What is the greatest foe to the hobby of model railroading?
High prices?
Video games?
Young people who don’t know what’s good for them?
Nope. To me, the biggest enemy to model railroading is time.
But it isn’t just model railroading. Traditional hobbies, traditional print publishing, and even traditional television are reeling from systematic change that nobody really understands or knows how to counter (if it is preventable). Everyone is too busy today. I mean, how many folks have you known who have retired and some time later comment they are busier than when they were working?
This came to me when I answered a survey in a Facebook group dedicated to a particular TV show. Ratings were uncomfortably low for and show that had been the most popular on that cable channel last year. The ratings were the traditional Neilson method.

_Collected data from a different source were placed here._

import Literature.IUT.HodgeTheaters.Cor53iFcircBijectiveAtIdCarrier
import HarnessLib

/-!
# Layer-5 certificate v0.26 — BLOCK J over a BUILT Literature module only: [IUTchI] Cor 5.3 (i) «respectively `⊚`» AS PRINTED
# («bijective») at the LITERAL identity carrier `toBase0 := 𝟭 (ℬ(G_F)⁰)` — modulo the NAMED FACT {`NeukirchUchida F`} ONLY
# (abc-iut-L5-lead gen 11 RULINGS #196 (1) «V26 one-conjunct display of FILE C … pre-approved after C ✓»; CERT-L5 R73 holder
# abc-iut-L5-t16 gen 13; plan/L5/LAYER5-CERT-SPEC.md §7)

PROOF-ONLY (no `def`, no `instance`, no `axiom`, no `sorry`, no `notation`); NO `Conditional` import (architecture-neutral).  The one
theorem is a landed Literature theorem VERBATIM (section variables spelled in), proof BY NAME — one call, from abc-iut-L5-t4's ★ p548756
`Cor53iFcircBijectiveAtIdCarrier` (FILE C, row «BIJECTIVE@IDCARRIER mod NU»: at every EQUIVALENCE carrier of `G_F` the descent law
`hdesc⊚` HOLDS, hence abc-iut-w4-d109's `hlift⊚` by name, hence «bijective» from ★ p542877 `Cor53.fcirc_descendBijective_of_galoisRich_of_lifts`
with `hS` inhabited by ★ p545785):
* (C-53i⊚-bij@𝟭) `layer5_disch_cor53i_v26_fcirc_descendBijective_idFunctor (F) (hNU) (𝓕)` :=
  `Cor53.fcirc_descendBijective_idFunctor_of_neukirchUchida`: for EVERY record `𝓕 : GlobalFrobenioid (arith F) (ℬ(G_F)⁰) (𝟭 _)` the
  descent map `Aut(†ℱ^⊚) → Aut(†𝒟^⊚)` is BIJECTIVE («bijective» as printed in [IUTchI] Cor 5.3 (i), resp. `⊚`, at `H := G_F`,
  `toBase0 := 𝟭`) — DISPLAYED binder exactly {`hNU : NeukirchUchida F`} (FACT, BY NAME: [NSW] Thm (12.2.1)); LAW ∅; `hZ` is discharged
  inside (`G_F` slim, ★ `isSlimGroup_absGalGrp`), `hS` / `hB⊚` / `hdesc⊚` / `hlift⊚` are discharged inside (FILE C §1–§3 over ★ p545785,
  ★ p542877 and abc-iut-w4-d109's ★ `liftsAll_fcircBase_arith_of_desc_of_neukirchUchida`).
HONEST NOTE (RULINGS #173 (3) / #193 (1), of record): at a DEGENERATE `toBase0` hB⊚ is refutable-as-typed and `hS` is EMPTY
(abc-iut-L5-t11's face file); at a GENERAL push carrier `ι : H →* G_F` with `ι(H) ≠ G_F` «bijective» stays modulo {`hlift⊚`} (no witness
filed either way); the identity carrier is OUR model of `†𝒟^⊚ = †𝒟^⊛`.  CENSUS delta for §7 (the lead's booking): display: +1 conjunct
(C-53i⊚-bij@𝟭) with binder set {hNU} (FACT, already counted via (C-53i⊛) at v0.23); CONE/FACT otherwise unchanged; tokens none.
S. Mochizuki, *Inter-universal Teichmüller theory I* [cite: Mochizuki2012] (D-0012 claim key; series status DISPUTED): Cor 5.3 (i) p. 144;
Ex 5.1 (iii)/(v) pp. 125–128.  HONEST FRAMING: a CERT conjunct DISPLAYS its binders, it does not discharge them; `NeukirchUchida F` is a
NAMED FACT, unproved in the tree; nothing here asserts that abc is proved or refuted or takes a side on [IUTchIII] Cor. 3.12;
typed ≠ inhabited ≠ discharged; indexed ≠ endorsed.
-/

namespace Summit.ABC.IUTFork.Conditional

open CategoryTheory Opposite Literature.IUT.HodgeTheaters
open Literature.AnabelianGeometry.SemiGraphs Literature.AlgebraicGeometry.Frobenioids
open Literature.AlgebraicGeometry.Frobenioids.QuasiTemperoid Literature.NumberTheory.GaloisRepresentations

noncomputable section BlocksJV26

/-- **(C-53i⊚-bij@𝟭) [IUTchI] Cor 5.3 (i) «resp. `⊚`» AS PRINTED («bijective») at the literal identity carrier `toBase0 := 𝟭 (ℬ(G_F)⁰)`,
for EVERY record, modulo {`NeukirchUchida F`} ONLY** := abc-iut-L5-t4's ★ `Cor53.fcirc_descendBijective_idFunctor_of_neukirchUchida`
(p548756).  DISPLAYED binder exactly {`hNU`}; injectivity alone is `(this …).1` and needs no hypothesis at this carrier
(★ `Cor53.fcirc_rigidOverBase_of_toBase0_isEquivalence`). [cite: Mochizuki2012, IUTchI Cor 5.3 (i) p.144] [claim: Mochizuki2012, status: disputed] -/
theorem layer5_disch_cor53i_v26_fcirc_descendBijective_idFunctor (F : Type) [Field F] [NumberField F] (hNU : NeukirchUchida F)
    (𝓕 : GlobalFrobenioid (GlobalDivisorData.arith F) (BaseCat (absGalGrp F)) (𝟭 (BaseCat (absGalGrp F)))) :
    CatIsomorphism.DescendBijective 𝓕.fcircBase 𝓕.fcircBase
      (GlobalFrobenioid.hasUnder_and_underUnique_fcircBase_arith_baseCat 𝓕 𝓕 (isSlimGroup_absGalGrp F) (isSlimGroup_absGalGrp F)).1
      (GlobalFrobenioid.hasUnder_and_underUnique_fcircBase_arith_baseCat 𝓕 𝓕 (isSlimGroup_absGalGrp F) (isSlimGroup_absGalGrp F)).2 :=
  Cor53.fcirc_descendBijective_idFunctor_of_neukirchUchida F hNU 𝓕

end BlocksJV26

end Summit.ABC.IUTFork.Conditional

/-! ### Build-lane export guard (ops-buildfix bf1-g30, 2026-08-28; G11b-3 recipe v2 as in `GelbartRogawski1991/UnitaryDualPairSeesawCharacter`):
the theorems of this file carry very large dependent telescopes; at `.olean` export Lean 4.32's library-suggestion indexers fold over
every local theorem statement and do not finish within the build lane's one-hour clock (measured on a farm node: `lean -o` > 1 500 s, plain
elaboration ≈ 20 s). ONE file-final `local` `[implicit_reducible]` keeps them out of that premise index (inert for Meta and the kernel on
theorems; no definition is tagged; statements and proofs unchanged). -/
set_option allowUnsafeReducibility true in
attribute [local implicit_reducible]
  _root_.Summit.ABC.IUTFork.Conditional.layer5_disch_cor53i_v26_fcirc_descendBijective_idFunctor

The survey asked how the group members viewed the show. The results were very interesting.
Of 340 replies, roughly 42%-percent said they recorded it to watch later.
38% watched it “live.”
20% used Netflix or a streaming service.
So 62% of their viewers did not sit down to watch the show when it was broadcast as scheduled, they watched it when they wanted to watch it. A comment seen frequently was “Who has the time to what it on that night/that time?” So if people are too busy to block time on a certain night for a TV show they are invested in, what other inferences might we draw for our hobby?

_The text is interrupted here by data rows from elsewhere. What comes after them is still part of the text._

import Literature.AlgebraicGeometry.Motives.VerticalLimitsOfLines
import Literature.AlgebraicGeometry.Motives.RationalPointsOnLinearSubspace
import Literature.AlgebraicGeometry.Motives.ClosedSubvarietyOfPoint
import HarnessLib

/-!
# The ruled-surface relation: two points of a line of the generic fibre differ by vertical lines

Let `k` be algebraically closed, `B` an integral `k`-scheme locally of finite type of dimension one
all of whose closed points have principal local rings (a smooth curve), `K = k(B)`, and
`ι : ℙᴺ_K → ℙᴺ ×ₖ B` the generic fibre of `pr₂`. For a line `L = V₊(μ₁, …, μ_{N-1}) ⊆ ℙᴺ_K` and two
closed points `u, v ∈ L` of the same degree over `K` (e.g. two `K`-points), this file proves the
cycle-level **ruled-surface relation** (`exists_relation_of_two_points_on_line`): there is a
generator `c'` of `Rat₁(ℙᴺ ×ₖ B)` (namely `[div_S ḡ]`, `S` the closure of `ι(L)`, a surface ruled
over `B`) with `c' = [ι u] - [ι v] + vert`, where every point `z` with `vert z ≠ 0` is a point of
dimension `1` lying over a CLOSED point of `B` whose projection `pr₁ z` is (the generic point of) a
line of `ℙᴺ_k`. This is "two sections of a ruled surface are rationally equivalent modulo rational
curves in the fiber" (Tian–Zong 2014, proofs of Prop. 3.1 and Prop. 7.2; Kollár, *Rational curves
on algebraic varieties*, IV.3.13) for the family of lines `S → B`, in the tree's form: the relation
`[u] - [v] = [div g]` on `L` (`Motives/RationalPointsOnLinearSubspace`) is spread to `ℙᴺ ×ₖ B` by
Bloch's Lemma 1A.1 (`Motives/GenericFibreRatSpread`: `[div_S ḡ] ∘ ι = [div_L g]`), and the
remaining (vertical) components are lines by `Motives/VerticalLimitsOfLines`.

Also here: the generic fibre `genericFibreι` (`pullback.lift` of `ℙᴺ_K → ℙᴺ_k` and
`ℙᴺ_K → Spec K → B`) and its cartesian square over `Spec K → B` (`isPullback_genericFibreι`).
Everything is proved; no named facts.

## References

* [TianZong2014] Z. Tian, H. R. Zong, *One-cycles on rationally connected varieties*, Compositio
  Math. 150 (2014), proofs of Prop. 3.1 and Prop. 7.2.
* [BlochLectures2010] S. Bloch, *Lectures on Algebraic Cycles*, Lemma 1A.1.
* [Fulton1998] W. Fulton, *Intersection Theory*, §1.3, §10.1.
-/

noncomputable section

open CategoryTheory CategoryTheory.Limits AlgebraicGeometry MonoidalCategory MvPolynomial
  TopologicalSpace Order

universe u

namespace Literature.AlgebraicGeometry.Motives

attribute [local instance] MvPolynomial.gradedAlgebra MvPolynomial.algebraMvPolynomial
  Literature.AlgebraicGeometry.Motives.ProjBaseChange.algebraBase
  UniversalHyperplaneSection.sectionsAlgebra ProjFamily.functionFieldAlgebra

namespace ProjFamily

open ProjBaseChangeRing ProjectiveSpaceCells

variable {k : Type u} [Field k]

/-! ### Small topological lemmas -/

/-- A point of dimension `0` of a scheme is closed. (The same statement is
`Literature.AlgebraicGeometry.Motives.isClosed_singleton_of_height_eq_zero` of
`Motives/ChowZeroSupportedOnHyperplaneSection`, whose imports — hyperplane multiplicities — are
unrelated to this file; hence this primed local copy.) [folklore] -/
theorem isClosed_singleton_of_height_eq_zero' {Y : Scheme.{u}} {x : Y} (hx : height x = 0) :
    IsClosed ({x} : Set Y) := by
  have hcl : closure ({x} : Set Y) = {x} := by
    refine Set.Subset.antisymm (fun y hy => ?_) subset_closure
    have hxy : x ⤳ y := specializes_iff_mem_closure.mpr hy
    have hle : y ≤ x := Scheme.le_iff_specializes.2 hxy
    have hmin : IsMin x := Order.height_eq_zero.1 hx
    have hyx : y ⤳ x := Scheme.le_iff_specializes.1 (hmin hle)
    exact (hyx.antisymm hxy).eq
  rw [← hcl]
  exact isClosed_closure

/-- On an irreducible scheme whose generic point has dimension `1`, every other point is closed.
[folklore] -/
theorem isClosed_singleton_of_ne_genericPoint {Y : Scheme.{u}} [IsIntegral Y]
    (hY : height (genericPoint Y) = 1) {y : Y} (hy : y ≠ genericPoint Y) :
    IsClosed ({y} : Set Y) := by
  apply isClosed_singleton_of_height_eq_zero'
  have hle : y ≤ genericPoint Y := Scheme.le_iff_specializes.mpr (genericPoint_specializes y)
  have hlt : y < genericPoint Y := lt_of_le_not_ge hle fun hge =>
    hy ((Scheme.le_iff_specializes.mp hge).antisymm (genericPoint_specializes y)).eq
  have hfin : height y < ⊤ :=
    (height_mono hle).trans_lt (by rw [hY]; exact ENat.coe_lt_top 1)
  have h := height_strictMono hlt hfin
  rw [hY] at h
  exact Order.lt_one_iff.mp h

/-! ### The generic point of `B` and the generic fibre of `ℙᴺ ×ₖ B → B` -/

section GenericFibre

variable (N : ℕ) (B : SchemeOver k) [IsIntegral B.left]

/-- The generic point `Spec k(B) → B` (Mathlib `Scheme.fromSpecStalk` at the generic point).
[folklore] -/
abbrev qgen : Spec B.left.functionField ⟶ B.left := B.left.fromSpecStalk (genericPoint B.left)

/-- The image of the generic point morphism is `{η}`. [folklore] -/
theorem range_qgen : Set.range (qgen B).base = {genericPoint B.left} := by
  change Set.range (B.left.fromSpecStalk (genericPoint B.left)).base = _
  rw [Scheme.range_fromSpecStalk]
  ext y
  simp only [Set.mem_setOf_eq, Set.mem_singleton_iff]
  exact ⟨fun h => (h.antisymm (genericPoint_specializes y)).eq, fun h => h ▸ specializes_rfl⟩

/-- `Spec k(B) → B` is flat (the local ring at its image, the generic point, is a field).
[folklore] -/
instance flat_qgen : Flat (qgen B) := by
  refine Flat.of_stalkMap _ fun s => ?_
  have hs : (qgen B).base s = genericPoint B.left := by
    have : (qgen B).base s ∈ Set.range (qgen B).base := ⟨s, rfl⟩
    rw [range_qgen] at this
    exact this
  have hfield : IsField (B.left.presheaf.stalk ((qgen B).base s)) := by
    rw [hs]
    exact Field.toIsField B.left.functionField
  exact RingHom.Flat.of_isField hfield _

/-- `Spec k(B) → B` is quasi-compact (its source is a point). [folklore] -/
instance quasiCompact_qgen : QuasiCompact (qgen B) :=
  haveI : Finite ↥(Spec B.left.functionField) :=
    inferInstanceAs (Finite (PrimeSpectrum B.left.functionField))
  ⟨fun _ _ _ ↦ (Set.toFinite _).isCompact⟩

/-- `Spec k(B) → B → Spec k` is `Spec` of the scalars `k → k(B)`. [folklore] -/
theorem qgen_comp_hom :
    qgen B ≫ B.hom = Spec.map (CommRingCat.ofHom (algebraMap k B.left.functionField)) := by
  obtain ⟨_, ⟨U, hU, rfl⟩, hηU, -⟩ := B.left.isBasis_affineOpens.exists_subset_of_mem_open
    (Set.mem_univ (genericPoint B.left)) isOpen_univ
  haveI : Nonempty U := ⟨⟨genericPoint B.left, hηU⟩⟩
  haveI := isScalarTower_sections_functionField B U
  change B.left.fromSpecStalk (genericPoint B.left) ≫ B.hom = _
  rw [fromSpecStalk_genericPoint_eq B hU, Category.assoc, UniversalHyperplaneSection.fromSpec_comp_hom,
    ← Spec.map_comp, ← CommRingCat.ofHom_comp, ← UniversalHyperplaneSection.algebraMap_sections,
    ← IsScalarTower.algebraMap_eq k Γ(B.left, U) B.left.functionField]

/-- **The generic fibre `ℙᴺ_K → ℙᴺ ×ₖ B`** (`K = k(B)`): the morphism with components
`ℙᴺ_K → ℙᴺ_k` (scalar extension) and `ℙᴺ_K → Spec K → B` (generic point). [folklore] -/
def genericFibreι : (projectiveSpace N B.left.functionField).left ⟶ ((projectiveSpace N k) ⊗ B).left :=
  pullback.lift (Proj.map (mapGraded k B.left.functionField (Fin (N + 1)))
      (irrelevant_le_map k B.left.functionField (Fin (N + 1))))
    (projToSpec (Fin (N + 1)) B.left.functionField ≫ qgen B) (by
      rw [Category.assoc, qgen_comp_hom]
      exact (isPullback_projMap' k B.left.functionField (n := N)).w)

/-- `genericFibreι ≫ pr₁ = (ℙᴺ_K → ℙᴺ_k)`. [folklore] -/
theorem genericFibreι_fst :
    genericFibreι N B ≫ (CartesianMonoidalCategory.fst (projectiveSpace N k) B).left =
      Proj.map (mapGraded k B.left.functionField (Fin (N + 1)))
        (irrelevant_le_map k B.left.functionField (Fin (N + 1))) :=
  pullback.lift_fst _ _ _

/-- `genericFibreι ≫ pr₂ = (ℙᴺ_K → Spec K → B)`. [folklore] -/
theorem genericFibreι_snd :
    genericFibreι N B ≫ (CartesianMonoidalCategory.snd (projectiveSpace N k) B).left =
      projToSpec (Fin (N + 1)) B.left.functionField ≫ qgen B :=
  pullback.lift_snd _ _ _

You can model a railroad at whatever level you want. Some hobbyists spend years getting the scenery right, others slap down some paint and cork roadbed and get to it. So the more intimidating a hobby appears, it will probably get scratched off the checklist of things to do. Getting started quick may have more appeal than the prospect of spending years to get the color of your trees right.
For years the two rail crowd (no, not you Flyer guys, you know who I mean) seemed to be amused that our avocation was more an out-of-the-box hobby.
I knew a fellow in Seattle who was an HO operator. His layout was simply a very large oval. He had one locomotive, I believe it was a Missabe 2-8-8-4, 100 ore cars, and a caboose. No decoration, no stations, not even a watering tower. Just sectional track on cork roadbed.
I asked him if he got a discount on ordering 100 ore cars. He laughed and said he bought them in small batches “It took years because I made each of them from a kit!”
He was rightfully proud and it was quite a skillful accomplishment, but I thought he was totally crazy to have put that much time into assembling 100 cars by hand. For me, running the trains sooner was more important than even trying to complete a museum grade layout – or hand cobble a specific train yourself.
Opening a package and setting something in a town, or on a track, is a time saver indeed. If the standard in model railroading was assembling your own rolling stock, I’d have stuck with collecting British coronation tea cups and plates!
I’ve assembled quite a few structure kits, Lionel, Marx, K-Line, Woodland Scenics, the old W. K. Walthers line, and my favorite, the Design Preservation Models (DPM) panel system. They were fine and I enjoyed the process, but if I needed to build everything from a kit, I’d be modeling the desert division of the New York Central. It would all be flat and sand colored.
As it is, I’m backlogged on projects I want to do because all that darned mowing, snow blowing, laundry and other tasks keep getting in the way.
So let me ask our readers: Do you think the amount of time needed to do model railroading to YOUR standards, not necessarily what you see in a magazine, is excessive or not?
And if it causes a time crunch, how do you cut corners to get mowing, chores, work, kid’s soccer, and an assorted list of honey-do’s AND your train hobby to co-exist peacefully?